Exercise instructions: Working from the listing below, set down every line exactly.

_ _ _ _ _

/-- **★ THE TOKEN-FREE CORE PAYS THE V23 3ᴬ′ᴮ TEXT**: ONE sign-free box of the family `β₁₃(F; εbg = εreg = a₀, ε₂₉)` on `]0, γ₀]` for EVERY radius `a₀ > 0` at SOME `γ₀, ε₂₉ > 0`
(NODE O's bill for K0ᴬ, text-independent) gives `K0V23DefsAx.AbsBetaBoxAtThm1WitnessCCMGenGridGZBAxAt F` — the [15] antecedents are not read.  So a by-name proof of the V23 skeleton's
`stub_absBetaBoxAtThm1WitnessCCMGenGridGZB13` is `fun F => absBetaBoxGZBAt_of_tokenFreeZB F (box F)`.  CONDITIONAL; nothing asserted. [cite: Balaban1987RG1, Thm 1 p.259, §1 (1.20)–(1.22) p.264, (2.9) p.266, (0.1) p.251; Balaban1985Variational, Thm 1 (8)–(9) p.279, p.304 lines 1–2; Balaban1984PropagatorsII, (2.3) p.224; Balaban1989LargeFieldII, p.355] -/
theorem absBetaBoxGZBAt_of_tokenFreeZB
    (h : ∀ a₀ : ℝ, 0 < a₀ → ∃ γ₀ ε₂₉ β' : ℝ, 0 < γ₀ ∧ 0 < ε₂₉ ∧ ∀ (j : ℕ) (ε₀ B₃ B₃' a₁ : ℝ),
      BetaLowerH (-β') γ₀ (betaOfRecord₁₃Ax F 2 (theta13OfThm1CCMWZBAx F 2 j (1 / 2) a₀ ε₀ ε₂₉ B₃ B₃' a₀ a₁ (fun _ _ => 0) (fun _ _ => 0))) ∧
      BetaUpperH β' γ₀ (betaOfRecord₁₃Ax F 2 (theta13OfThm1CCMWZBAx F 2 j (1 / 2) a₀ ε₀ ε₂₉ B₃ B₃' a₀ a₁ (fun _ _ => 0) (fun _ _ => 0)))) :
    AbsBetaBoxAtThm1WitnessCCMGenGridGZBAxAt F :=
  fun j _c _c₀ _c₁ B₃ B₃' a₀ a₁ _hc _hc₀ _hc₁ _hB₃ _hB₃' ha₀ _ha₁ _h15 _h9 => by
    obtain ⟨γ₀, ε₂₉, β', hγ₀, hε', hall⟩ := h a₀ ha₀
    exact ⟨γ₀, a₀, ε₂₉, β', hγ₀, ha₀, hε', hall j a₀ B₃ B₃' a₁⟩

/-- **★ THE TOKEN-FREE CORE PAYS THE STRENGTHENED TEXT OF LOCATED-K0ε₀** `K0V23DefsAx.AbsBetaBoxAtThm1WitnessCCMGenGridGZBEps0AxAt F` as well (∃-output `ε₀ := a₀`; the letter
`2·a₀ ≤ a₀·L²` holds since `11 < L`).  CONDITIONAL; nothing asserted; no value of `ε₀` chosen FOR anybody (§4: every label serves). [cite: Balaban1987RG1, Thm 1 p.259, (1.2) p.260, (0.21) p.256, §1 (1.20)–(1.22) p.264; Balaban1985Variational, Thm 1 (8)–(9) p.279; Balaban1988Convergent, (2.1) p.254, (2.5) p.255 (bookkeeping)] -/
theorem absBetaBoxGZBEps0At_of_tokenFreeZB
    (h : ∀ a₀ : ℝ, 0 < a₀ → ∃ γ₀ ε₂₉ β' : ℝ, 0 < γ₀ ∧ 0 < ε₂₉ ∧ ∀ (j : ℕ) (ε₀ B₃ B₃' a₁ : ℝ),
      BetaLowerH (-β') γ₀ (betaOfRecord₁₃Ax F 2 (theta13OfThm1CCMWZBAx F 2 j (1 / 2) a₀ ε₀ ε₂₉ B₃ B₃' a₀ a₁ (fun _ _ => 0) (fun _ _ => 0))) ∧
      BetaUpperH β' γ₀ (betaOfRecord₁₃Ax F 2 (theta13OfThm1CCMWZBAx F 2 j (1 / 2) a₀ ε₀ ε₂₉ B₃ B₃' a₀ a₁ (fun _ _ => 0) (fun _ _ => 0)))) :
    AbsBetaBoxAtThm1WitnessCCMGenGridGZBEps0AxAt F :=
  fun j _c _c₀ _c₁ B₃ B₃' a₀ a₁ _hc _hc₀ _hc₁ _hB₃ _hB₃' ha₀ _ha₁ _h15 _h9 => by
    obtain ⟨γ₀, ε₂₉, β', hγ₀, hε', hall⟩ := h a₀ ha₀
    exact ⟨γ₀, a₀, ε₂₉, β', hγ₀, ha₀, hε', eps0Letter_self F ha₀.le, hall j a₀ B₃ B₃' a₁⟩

_ _ _ _ _

Exercise output:
/-- **★ THE TOKEN-FREE CORE PAYS THE V23 3ᴬ′ᴮ TEXT**: ONE sign-free box of the family `β₁₃(F; εbg = εreg = a₀, ε₂₉)` on `]0, γ₀]` for EVERY radius `a₀ > 0` at SOME `γ₀, ε₂₉ > 0`
(NODE O's bill for K0ᴬ, text-independent) gives `K0V23DefsAx.AbsBetaBoxAtThm1WitnessCCMGenGridGZBAxAt F` — the [15] antecedents are not read.  So a by-name proof of the V23 skeleton's
`stub_absBetaBoxAtThm1WitnessCCMGenGridGZB13` is `fun F => absBetaBoxGZBAt_of_tokenFreeZB F (box F)`.  CONDITIONAL; nothing asserted. [cite: Balaban1987RG1, Thm 1 p.259, §1 (1.20)–(1.22) p.264, (2.9) p.266, (0.1) p.251; Balaban1985Variational, Thm 1 (8)–(9) p.279, p.304 lines 1–2; Balaban1984PropagatorsII, (2.3) p.224; Balaban1989LargeFieldII, p.355] -/
theorem absBetaBoxGZBAt_of_tokenFreeZB
    (h : ∀ a₀ : ℝ, 0 < a₀ → ∃ γ₀ ε₂₉ β' : ℝ, 0 < γ₀ ∧ 0 < ε₂₉ ∧ ∀ (j : ℕ) (ε₀ B₃ B₃' a₁ : ℝ),
      BetaLowerH (-β') γ₀ (betaOfRecord₁₃Ax F 2 (theta13OfThm1CCMWZBAx F 2 j (1 / 2) a₀ ε₀ ε₂₉ B₃ B₃' a₀ a₁ (fun _ _ => 0) (fun _ _ => 0))) ∧
      BetaUpperH β' γ₀ (betaOfRecord₁₃Ax F 2 (theta13OfThm1CCMWZBAx F 2 j (1 / 2) a₀ ε₀ ε₂₉ B₃ B₃' a₀ a₁ (fun _ _ => 0) (fun _ _ => 0)))) :
    AbsBetaBoxAtThm1WitnessCCMGenGridGZBAxAt F :=
  fun j _c _c₀ _c₁ B₃ B₃' a₀ a₁ _hc _hc₀ _hc₁ _hB₃ _hB₃' ha₀ _ha₁ _h15 _h9 => by
    obtain ⟨γ₀, ε₂₉, β', hγ₀, hε', hall⟩ := h a₀ ha₀
    exact ⟨γ₀, a₀, ε₂₉, β', hγ₀, ha₀, hε', hall j a₀ B₃ B₃' a₁⟩

/-- **★ THE TOKEN-FREE CORE PAYS THE STRENGTHENED TEXT OF LOCATED-K0ε₀** `K0V23DefsAx.AbsBetaBoxAtThm1WitnessCCMGenGridGZBEps0AxAt F` as well (∃-output `ε₀ := a₀`; the letter
`2·a₀ ≤ a₀·L²` holds since `11 < L`).  CONDITIONAL; nothing asserted; no value of `ε₀` chosen FOR anybody (§4: every label serves). [cite: Balaban1987RG1, Thm 1 p.259, (1.2) p.260, (0.21) p.256, §1 (1.20)–(1.22) p.264; Balaban1985Variational, Thm 1 (8)–(9) p.279; Balaban1988Convergent, (2.1) p.254, (2.5) p.255 (bookkeeping)] -/
theorem absBetaBoxGZBEps0At_of_tokenFreeZB
    (h : ∀ a₀ : ℝ, 0 < a₀ → ∃ γ₀ ε₂₉ β' : ℝ, 0 < γ₀ ∧ 0 < ε₂₉ ∧ ∀ (j : ℕ) (ε₀ B₃ B₃' a₁ : ℝ),
      BetaLowerH (-β') γ₀ (betaOfRecord₁₃Ax F 2 (theta13OfThm1CCMWZBAx F 2 j (1 / 2) a₀ ε₀ ε₂₉ B₃ B₃' a₀ a₁ (fun _ _ => 0) (fun _ _ => 0))) ∧
      BetaUpperH β' γ₀ (betaOfRecord₁₃Ax F 2 (theta13OfThm1CCMWZBAx F 2 j (1 / 2) a₀ ε₀ ε₂₉ B₃ B₃' a₀ a₁ (fun _ _ => 0) (fun _ _ => 0)))) :
    AbsBetaBoxAtThm1WitnessCCMGenGridGZBEps0AxAt F :=
  fun j _c _c₀ _c₁ B₃ B₃' a₀ a₁ _hc _hc₀ _hc₁ _hB₃ _hB₃' ha₀ _ha₁ _h15 _h9 => by
    obtain ⟨γ₀, ε₂₉, β', hγ₀, hε', hall⟩ := h a₀ ha₀
    exact ⟨γ₀, a₀, ε₂₉, β', hγ₀, ha₀, hε', eps0Letter_self F ha₀.le, hall j a₀ B₃ B₃' a₁⟩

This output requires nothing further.